Как известно, Гоголь, создавая «Ревизора», ставил прямые
учительные цели, и самая учительность гоголевской комедии, очевидно, более всего связывалась для него с образом
Хлестакова. Потому-то он так испугался карикатуры и водевильности у Дюра. Кажется, справедливо давнее наблюдение
В. И. Шенрока: Гоголь в редакции 1842 года убрал из комедии то (например жест Хлестакова, хватающего при первой
встрече с городничим бутылку), что могло провоцировать исполнителя роли и что, возможно, провоцировало Дюра на такую водевильность и карикатуру. Карикатура помогает уйти
от указующего перста, обращенного на каждого. «Он добр, он
честен, этот смех, — написал Гоголь о своем смехе. — Он дан
именно на то, чтобы уметь посмеяться над собою, а не над
другими. И в ком уж нет духа посмеяться над собственными
недостатками своими, лучше тому век не смеяться!..»
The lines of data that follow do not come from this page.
/-- Second coordinate of `linA μ b y`: `−b y₀ − μ y₁`. -/
theorem linA_snd (μ b : ℝ) (y : ℝ³) : linA μ b y 1 = -b * y 0 - μ * y 1 := by
  have h := rot_coord y
  simp [linA_apply, e0, e1, e2, h.2.1]
  ring

/-- Third coordinate of `linA μ b y`: `2μ y₂`. -/
theorem linA_thd (μ b : ℝ) (y : ℝ³) : linA μ b y 2 = 2 * μ * y 2 := by
  have h := rot_coord y
  simp [linA_apply, e0, e1, e2, h.2.2]

/-- The linear profile is divergence free (`tr = −μ − μ + 2μ = 0`). -/
theorem linA_divFree (μ b : ℝ) : VectorCalculus.IsDivFree (⇑(linA μ b)) := by
  intro y
  rw [divergence_eq_sum_inner_fderiv (EuclideanSpace.basisFun (Fin 3) ℝ), (linA μ b).fderiv,
    Fin.sum_univ_three]
  simp only [EuclideanSpace.basisFun_apply, EuclideanSpace.inner_single_left, map_one, one_mul,
    linA_fst, linA_snd, linA_thd]
  simp
  ring

/-- Its vorticity is the constant vector `−2b e₂` (pure swirl about the axis). -/
theorem curl_linA (μ b : ℝ) (y : ℝ³) : curl (⇑(linA μ b)) y = (-2 * b) • e2 := by
  have hD : fderiv ℝ (⇑(linA μ b)) y = linA μ b := (linA μ b).fderiv
  ext i
  fin_cases i
  · simp [curl, hD, linA_fst, linA_snd, linA_thd, e2]
  · simp [curl, hD, linA_fst, linA_snd, linA_thd, e2]
  · simp [curl, hD, linA_fst, linA_snd, linA_thd, e2]
    ring

/-- The axis is an eigenvector with eigenvalue `2μ`: `(Ω·∇)U = 2μ Ω` for `Ω ∥ e₂`. -/
theorem linA_e2 (μ b : ℝ) : linA μ b e2 = (2 * μ) • e2 := by
  ext i
  fin_cases i
  · simp [linA_fst, e2]
  · simp [linA_snd, e2]
  · simp [linA_thd, e2]

/-- The quadratic form on the plane `e₀, e₁` is `−μ|ξ|²` (the squeezed plane; `λ₂(sym) = −μ`
for `μ ≥ −2μ`, i.e. `μ ≥ 0`, and in any case the Courant–Fischer clause H6 holds with `a = −μ`). -/
theorem inner_linA_plane (μ b α β : ℝ) :
    ⟪linA μ b (α • e0 + β • e1), α • e0 + β • e1⟫ = -μ * (α ^ 2 + β ^ 2) := by
  rw [real_inner_fin_three, linA_fst, linA_snd, linA_thd]
  simp [e0, e1]
  ring

/-! ### The pressure and Leray's profile system -/

/-- The (diagonal) pressure Hessian `−∇²P = diag(μ² − μ − b², μ² − μ − b², 2μ + 4μ²)`. -/
def linQ (μ b : ℝ) : ℝ³ →L[ℝ] ℝ³ :=
  (μ ^ 2 - μ - b ^ 2) • ((EuclideanSpace.proj (0 : Fin 3) : ℝ³ →L[ℝ] ℝ).smulRight e0 +
      (EuclideanSpace.proj (1 : Fin 3) : ℝ³ →L[ℝ] ℝ).smulRight e1) +
    (2 * μ + 4 * μ ^ 2) • (EuclideanSpace.proj (2 : Fin 3) : ℝ³ →L[ℝ] ℝ).smulRight e2

/-- Unfolding `linQ` (definitional). -/
theorem linQ_apply (μ b : ℝ) (y : ℝ³) :
    linQ μ b y = (μ ^ 2 - μ - b ^ 2) • (y 0 • e0 + y 1 • e1) + (2 * μ + 4 * μ ^ 2) • (y 2 • e2) := rfl

/-- First coordinate of `linQ μ b y`. -/
theorem linQ_fst (μ b : ℝ) (y : ℝ³) : linQ μ b y 0 = (μ ^ 2 - μ - b ^ 2) * y 0 := by
  simp [linQ_apply, e0, e1, e2]

/-- Second coordinate of `linQ μ b y`. -/
theorem linQ_snd (μ b : ℝ) (y : ℝ³) : linQ μ b y 1 = (μ ^ 2 - μ - b ^ 2) * y 1 := by
  simp [linQ_apply, e0, e1, e2]

/-- Third coordinate of `linQ μ b y`. -/
theorem linQ_thd (μ b : ℝ) (y : ℝ³) : linQ μ b y 2 = (2 * μ + 4 * μ ^ 2) * y 2 := by
  simp [linQ_apply, e0, e1, e2]

/-- `linQ` is symmetric (it is diagonal). -/
theorem linQ_symm (μ b : ℝ) (x y : ℝ³) : ⟪linQ μ b x, y⟫ = ⟪x, linQ μ b y⟫ := by
  rw [real_inner_fin_three, real_inner_fin_three, linQ_fst, linQ_snd, linQ_thd, linQ_fst, linQ_snd,
    linQ_thd]
  ring

/-- The pressure profile `P(y) = −½⟪Q y, y⟫`. -/
def linP (μ b : ℝ) (y : ℝ³) : ℝ := -(1 / 2 : ℝ) * ⟪linQ μ b y, y⟫

/-- Gradient of a symmetric quadratic form: `∇(−½⟪Qy, y⟫) = −Qy`. -/
theorem hasGradientAt_quadForm (Q : ℝ³ →L[ℝ] ℝ³) (hQ : ∀ x y : ℝ³, ⟪Q x, y⟫ = ⟪x, Q y⟫) (y : ℝ³) :
    HasGradientAt (fun z : ℝ³ => -(1 / 2 : ℝ) * ⟪Q z, z⟫) (-(Q y)) y := by
  have h1 : HasFDerivAt (fun z : ℝ³ => Q z) Q y := Q.hasFDerivAt
  have h2 : HasFDerivAt (fun z : ℝ³ => z) (ContinuousLinearMap.id ℝ ℝ³) y := hasFDerivAt_id y
  have h3 := (h1.inner (𝕜 := ℝ) h2).const_mul (-(1 / 2 : ℝ))
  rw [hasGradientAt_iff_hasFDerivAt]
  refine h3.congr_fderiv ?_
  ext h
  simp only [smul_apply, ContinuousLinearMap.comp_apply,
    ContinuousLinearMap.prod_apply, fderivInnerCLM_apply, ContinuousLinearMap.id_apply, smul_eq_mul,
    InnerProductSpace.toDual_apply_apply]
  rw [hQ h y, real_inner_comm (Q y) h, inner_neg_left]
  ring

/-- `∇P = −Q y` for the pressure profile. -/
theorem hasGradientAt_linP (μ b : ℝ) (y : ℝ³) : HasGradientAt (linP μ b) (-(linQ μ b y)) y :=
  hasGradientAt_quadForm (linQ μ b) (linQ_symm μ b) y

/-- `gradient (linP μ b) y = −linQ μ b y`. -/
theorem gradient_linP (μ b : ℝ) (y : ℝ³) : gradient (linP μ b) y = -(linQ μ b y) :=
  (hasGradientAt_linP μ b y).gradient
ИВАН АЛЕКСАНДРОВИЧ ХЛЕСТАКОВ И ДРУГИЕ
89
Кажется, подлинное значение образа Хлестакова для самого автора все вырастало и вырастало, обретая, наконец,
в «Развязке “Ревизора”» значение уже всеобъемлющего символа. «Что ни говори, но страшен тот ревизор, который ждет
нас у дверей гроба. Будто не знаете, кто этот ревизор? Что
прикидываться? Ревизор этот — наша проснувшаяся совесть».
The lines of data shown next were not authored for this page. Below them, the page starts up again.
import Summits.NavierStokesRegularity.TurbBounds.ShearSpecPieces
import Summits.NavierStokesRegularity.TurbBounds.PieceAssembly
import Summits.NavierStokesRegularity.TurbBounds.Certs.S1000.Scalars
import Summits.NavierStokesRegularity.TurbBounds.Certs.S1000.EvalPieces1p1
import Summits.NavierStokesRegularity.TurbBounds.Certs.S1000.EvalPieces1p2
import Summits.NavierStokesRegularity.TurbBounds.Certs.S1000.EvalPieces1p3
import Summits.NavierStokesRegularity.TurbBounds.Certs.S1000.SpecPieces1c1
import HarnessLib

/-!
# Row S1000 — mode 1 (part 5/6: Qphi14, Qphi15, Qphi16, Qphi17): the literal evaluator pieces ARE the SPEC 2.8 rule (generator C, kernel)

Container `C1p-fw16-Gx2-Gr1000-P20-N16-j110919` (rbcert.json sha256 15211248adbb023f…; piece dump `blocks_A.rbsdp-blocks0.json.gz` sha256 7e6f3737c61f1cab…), family fw16_shear_2d,
`Γx = 2`, `P = 20`, mode `m = 1`, truncation `N_m = 16`, `dim = 2(N+P+3) = 78`. For each piece X ∈ {Q0, QT, Qφ⁽⁰⁾…Qφ⁽20⁾} of rbsdp SPEC 2.8 the theorem
`X_1_spec : densify 78 X_1_js X_1_vs = <ShearSpecPieces rule at (N, P, m, Γx, π_lo, π_hi)>` holds by `decide +kernel`: the literal sparse rows of the
landed `EvalPieces1*` files (generator A dump, A/B-agreed) coincide entry for entry with the rule of `TurbBounds/ShearSpecPieces.lean` — a third,
independent transcription of SPEC §1–§2 evaluated in the kernel. With the landed `EvalBlock1.eval_rule` (`B001.A = den • (Q0 + Σ φ̂_p Qφ⁽ᵖ⁾ + T·QT)`)
this closes the algebraic part of SPEC 2.8 for this mode in the kernel: `Cn = den · Q_m(φ̂, T)` with `Q_m` COMPUTED FROM THE FORMULAS. Not in the kernel:
that the formulas are the Legendre–Galerkin matrices of FW16 (4.13)–(4.15) (bridge, v2), the tail lemma at function level, the cited reduction.
pub-turb-shear gen 6 (generator lean-t12/specpieces/gen_specpieces.py). HONEST FRAMING: rigorous bounds for the stated PDE and boundary conditions; no claim about physical turbulence beyond the bound.
-/

set_option linter.style.longLine false
set_option maxRecDepth 100000

namespace Summit.NavierStokesRegularity.TurbBounds.Certs.S1000.SpecPieces.M1

open Summit.NavierStokesRegularity.TurbBounds.ShearSpecPieces Summit.NavierStokesRegularity.TurbBounds.PieceAssembly Summit.NavierStokesRegularity.TurbBounds.Certs.S1000.Eval

set_option maxHeartbeats 0 in
/-- **`Qφ⁽14⁾` piece = SPEC rule** (`D = D_1`, `E⁽14⁾ = D0cᵀK⁽14⁾D1`). -/
theorem Qphi14_1_spec : densify 78 Qphi14_1_js Qphi14_1_vs = qphiPiece N P (Dm S1000.Scalars.Gx S1000.Scalars.piLo 1) 14 := by decide +kernel

set_option maxHeartbeats 0 in
/-- **`Qφ⁽15⁾` piece = SPEC rule** (`D = D_1`, `E⁽15⁾ = D0cᵀK⁽15⁾D1`). -/
theorem Qphi15_1_spec : densify 78 Qphi15_1_js Qphi15_1_vs = qphiPiece N P (Dm S1000.Scalars.Gx S1000.Scalars.piLo 1) 15 := by decide +kernel

set_option maxHeartbeats 0 in
/-- **`Qφ⁽16⁾` piece = SPEC rule** (`D = D_1`, `E⁽16⁾ = D0cᵀK⁽16⁾D1`). -/
theorem Qphi16_1_spec : densify 78 Qphi16_1_js Qphi16_1_vs = qphiPiece N P (Dm S1000.Scalars.Gx S1000.Scalars.piLo 1) 16 := by decide +kernel

set_option maxHeartbeats 0 in
/-- **`Qφ⁽17⁾` piece = SPEC rule** (`D = D_1`, `E⁽17⁾ = D0cᵀK⁽17⁾D1`). -/
theorem Qphi17_1_spec : densify 78 Qphi17_1_js Qphi17_1_vs = qphiPiece N P (Dm S1000.Scalars.Gx S1000.Scalars.piLo 1) 17 := by decide +kernel

end Summit.NavierStokesRegularity.TurbBounds.Certs.S1000.SpecPieces.M1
А Хлестаков? «Хлестаков — ветреная, светская совесть,
продажная, обманчивая совесть... С Хлестаковым под руку
ничего не увидишь в душевном городе нашем...» «Не с Хлестаковым, но с настоящим ревизором оглянем себя...» «Все отыщешь в себе, если только опуститься в свою душу не с Хлестаковым, но — с настоящим и неподкупным ревизором».
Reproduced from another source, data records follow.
import Mathlib
import HarnessLib
import Literature.MathematicalPhysics.QuantumFieldTheory.Balaban1983to89.T3HeightwiseDensityBounds
import Summits.QuantumFields.YangMills.Theses.GuardedThresholdRemoval

/-!
# Route `GuardedThresholdRemoval`: the crux `UnitLawCollarDominated` (stmt-QuantumFields-28045) from the height-0 stability schema

SAME-WALL BRIDGE (LINE g7-B of ideator seat ym-idea-1, price P1 of the critic of record idea-crit-4 g5, whose kernel-checked
scratch `g7b_UnitLawCollarDominated_of_HeightwiseUpperBound.lean` this file lands verbatim).  The crux
`UnitLawCollarDominated` — K-uniform domination of the unit laws `unitLaw_K` by product Haar on a collar of the guard spheres of the
printed averaging — is implied by the HEIGHT-0 instance of the tree's hypothesis schema
`T3HeightwiseDensityBounds.HeightwiseUpperBound F γ` («`Z_K⁻¹ ρ_{K−n} ≤ C_n` a.e., uniformly in `K`», [Balaban1985UV3]
(5)-upper ÷ (6), Thm 1), assumed uniformly in `0 < γ ≤ γ₂`: with `K₀ = 0`, ANY collar width (`η₀ = 1`) and the GLOBAL constant.
Proof: `unitLaw_eq_map_unitA` + `unitA_comp_descendTo` (`A_K = A_0 ∘ D_{0,K}`) + `map_descendTo_le_smul_fieldMeasure` at height `0`
+ `measurePreserving_unitShift F 0`; then read the measure inequality on the set `S`.

CONSEQUENCE FOR STAFFING.  28045 is the law form of the height-0 UV-stability upper bound — the same wall as the Balaban3D cell's
construction statement for the pinned `ℰp` tower and as the compactness input of route `UVClassRigidity` (crux 26905); any landing of
`∃ γ₂ > 0, ∀ F γ ≤ γ₂, HeightwiseUpperBound F γ` closes 28045, hence `GuardSphereThin` (28025) via the landed split glue
(`guardSphereThin_of_collar`, `guardedThresholdRemoval_guardCollarHaarSmall_proof`), by modus ponens.

No summit statement and no rung is proved here; R3 (`YM3TorusSU2`) stays open on 28045 and the print-shape trunk 28027.
-/

open Summit.QuantumFields.YangMills.Theses.GuardedThresholdRemoval
open Literature.MathematicalPhysics.QuantumFieldTheory.Balaban1983to89
open Literature.MathematicalPhysics.QuantumFieldTheory.Balaban1983to89.T3ContinuumYM3Torus
open Literature.MathematicalPhysics.QuantumFieldTheory.Balaban1983to89.T3UnitLawDensityEML
open Literature.MathematicalPhysics.QuantumFieldTheory.Balaban1983to89.T3HeightwiseDensityBounds
open Literature.MathematicalPhysics.QuantumFieldTheory.Balaban1983to89.T3UnitScaleTilt
open Literature.MathematicalPhysics.QuantumFieldTheory.Balaban1983to89.T3TiltDescent
open Literature.MathematicalPhysics.QuantumFieldTheory.Balaban1983to89.T3LevelShift
open MeasureTheory

namespace Summit.QuantumFields.YangMills.Theorems.GuardedThresholdRemovalCollarOfHeightwise

/-- ★ **THE CRUX FROM THE HEIGHT-0 STABILITY SCHEMA**: a `γ`-uniform family of height-wise upper bounds
`HeightwiseUpperBound F γ` (`0 < γ ≤ γ₂`) implies `UnitLawCollarDominated` (with `K₀ = 0`, `η₀ = 1` and the global constant).
[cite: Balaban1985UV3, (5)–(6), Thm 1 p.257] (reduction: idea-crit-4 g5; landed by ym-idea-1 g7) -/
theorem unitLawCollarDominated_of_heightwiseUpperBound
    (h : ∃ γ₂ : ℝ, 0 < γ₂ ∧ ∀ (F : T3Family) (γ : ℝ), 0 < γ → γ ≤ γ₂ → HeightwiseUpperBound F γ) :
    UnitLawCollarDominated := by
  obtain ⟨γ₂, hγ₂, hH⟩ := h
  refine ⟨γ₂, hγ₂, fun F γ hγ hle => ⟨1, one_pos, ?_⟩⟩
  obtain ⟨C, hC0, hdom⟩ := map_descendTo_le_smul_fieldMeasure (F := F) (γ := γ) hγ.le (hH F γ hγ hle) 0
  refine ⟨C, 0, fun K _ S _ => ?_⟩
  have hK : 0 ≤ K := Nat.zero_le K
  -- the unit law of run K is the image under `unitA 0` of the descended run law at height 0
  have hmeasA : Measurable (unitA F ℰp 0 : GaugeField (F.P 0) 0 (Matrix.specialUnitaryGroup (Fin 2) ℂ) → _) :=
    measurable_unitA F ℰp measurableE_ℰp 0
  have hmeasD := measurable_descendTo F ℰp measurableE_ℰp hK (G := Matrix.specialUnitaryGroup (Fin 2) ℂ)
  have hlaw : F.unitLaw ℰp measurableE_ℰp γ K =
      Measure.map (unitA F ℰp 0) (Measure.map (descendTo F ℰp 0 K hK) (gibbsK F ℰp γ K)) := by
    rw [unitLaw_eq_map_unitA, Measure.map_map hmeasA hmeasD, unitA_comp_descendTo]
  -- `unitA 0 = unitShift F 0 ∘ iter 0 = unitShift F 0`, which preserves product Haar
  have hA0 : (unitA F ℰp 0 : GaugeField (F.P 0) 0 (Matrix.specialUnitaryGroup (Fin 2) ℂ) → _) = unitShift F 0 := by
    funext U; rfl
  have hpres : Measure.map (unitA F ℰp 0) (fieldMeasure (F.P 0) 0 (Matrix.specialUnitaryGroup (Fin 2) ℂ)) =
      fieldMeasure (F.P 0) 0 (Matrix.specialUnitaryGroup (Fin 2) ℂ) := by
    rw [hA0]; exact (measurePreserving_unitShift (G := Matrix.specialUnitaryGroup (Fin 2) ℂ) F 0).map_eq
  -- domination transported
  have hle : F.unitLaw ℰp measurableE_ℰp γ K ≤ ENNReal.ofReal C • fieldMeasure (F.P 0) 0 (Matrix.specialUnitaryGroup (Fin 2) ℂ) := by
    rw [hlaw, ← hpres, ← Measure.map_smul]
    exact Measure.map_mono (hdom K hK) hmeasA
  -- read on the set S (outer measures are monotone in the measure)
  have hS : F.unitLaw ℰp measurableE_ℰp γ K S ≤ (ENNReal.ofReal C • fieldMeasure (F.P 0) 0 (Matrix.specialUnitaryGroup (Fin 2) ℂ)) S :=
    Measure.le_iff'.1 hle S
  rw [Measure.smul_apply, smul_eq_mul] at hS
  have hfin : ENNReal.ofReal C * fieldMeasure (F.P 0) 0 (Matrix.specialUnitaryGroup (Fin 2) ℂ) S ≠ ⊤ :=
    ENNReal.mul_ne_top ENNReal.ofReal_ne_top (measure_ne_top _ _)
  calc (F.unitLaw ℰp measurableE_ℰp γ K).real S
      = (F.unitLaw ℰp measurableE_ℰp γ K S).toReal := rfl
    _ ≤ (ENNReal.ofReal C * fieldMeasure (F.P 0) 0 (Matrix.specialUnitaryGroup (Fin 2) ℂ) S).toReal :=
        ENNReal.toReal_mono hfin hS
    _ = C * (fieldMeasure (F.P 0) 0 (Matrix.specialUnitaryGroup (Fin 2) ℂ)).real S := by
        rw [ENNReal.toReal_mul, ENNReal.toReal_ofReal hC0]; rfl

end Summit.QuantumFields.YangMills.Theorems.GuardedThresholdRemovalCollarOfHeightwise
Из этого, конечно, не следует, что нужно отвлекаться, как
то, отчасти, случилось с поздним Гоголем, от собственно социального смысла этого и других героев комедии. Недаром много позднее Достоевский занес в записную книжку: «О, и Гоголь думал, что понятия зависят от людей (кара грядущего
закона), но с самого появления “Ревизора” всем хотя и смутно, но как-то сказалось, что беда тут не от людей, не от единиц, что добродетельный городничий вместо Сквозника ничего не изменит. Мало того, и не может быть добродетельного
Сквозника»10. Любопытно, однако, что, видимо, не случайно
из всех героев комедии так универсализировался в сознании
Гоголя именно Хлестаков.
Испытание на Хлестакова и на хлестаковщину в известном смысле главное испытание, которое несла комедия «людям, которых свет не называет пустыми... пусть всякий отыщет частицу себя в этой роли и в то же время осмотрится
вокруг без боязни и страха, чтобы не указал на него ктонибудь пальцем и не назвал бы его по имени». «Порядочный
человек, — писал Белинский как раз в связи с образом Хлестакова и почти в унисон Гоголю, — не тем отличается от
пошлого, чтобы он был вовсе чужд всякой пошлости, а тем,
что видит и знает, что в нем есть пошлого, тогда как пошлый
человек и не подозревает этого в отношении к себе...»11
«Всякий хоть на минуту, если не на несколько минут делался или делается Хлестаковым», — еще раз повторим слова, которыми Гоголь резюмировал абсолютную природу созданного им образа.
90
I. ЛИТЕРАТУРА ВЕЛИКОГО «СИНТЕЗИСА»
He-Хлестаковы не тем отличаются от Хлестаковых — перефразируем, вернее, персонифицируем слова великого критика, — чтобы они были вовсе чужды хлестаковщине, а тем,
что видят и знают, что в них есть хлестаковского, тогда как
Хлестаковы и не подозревают этого в отношении к себе.
Всякий хоть на минуту или на несколько минут становился
или станет Иваном Александровичем Хлестаковым. Но останется им только тот, кто этого не подозревает в отношении
к себе. Кажется, таков один из смыслов, если не главный
смысл, знаменитого образа гоголевской комедии.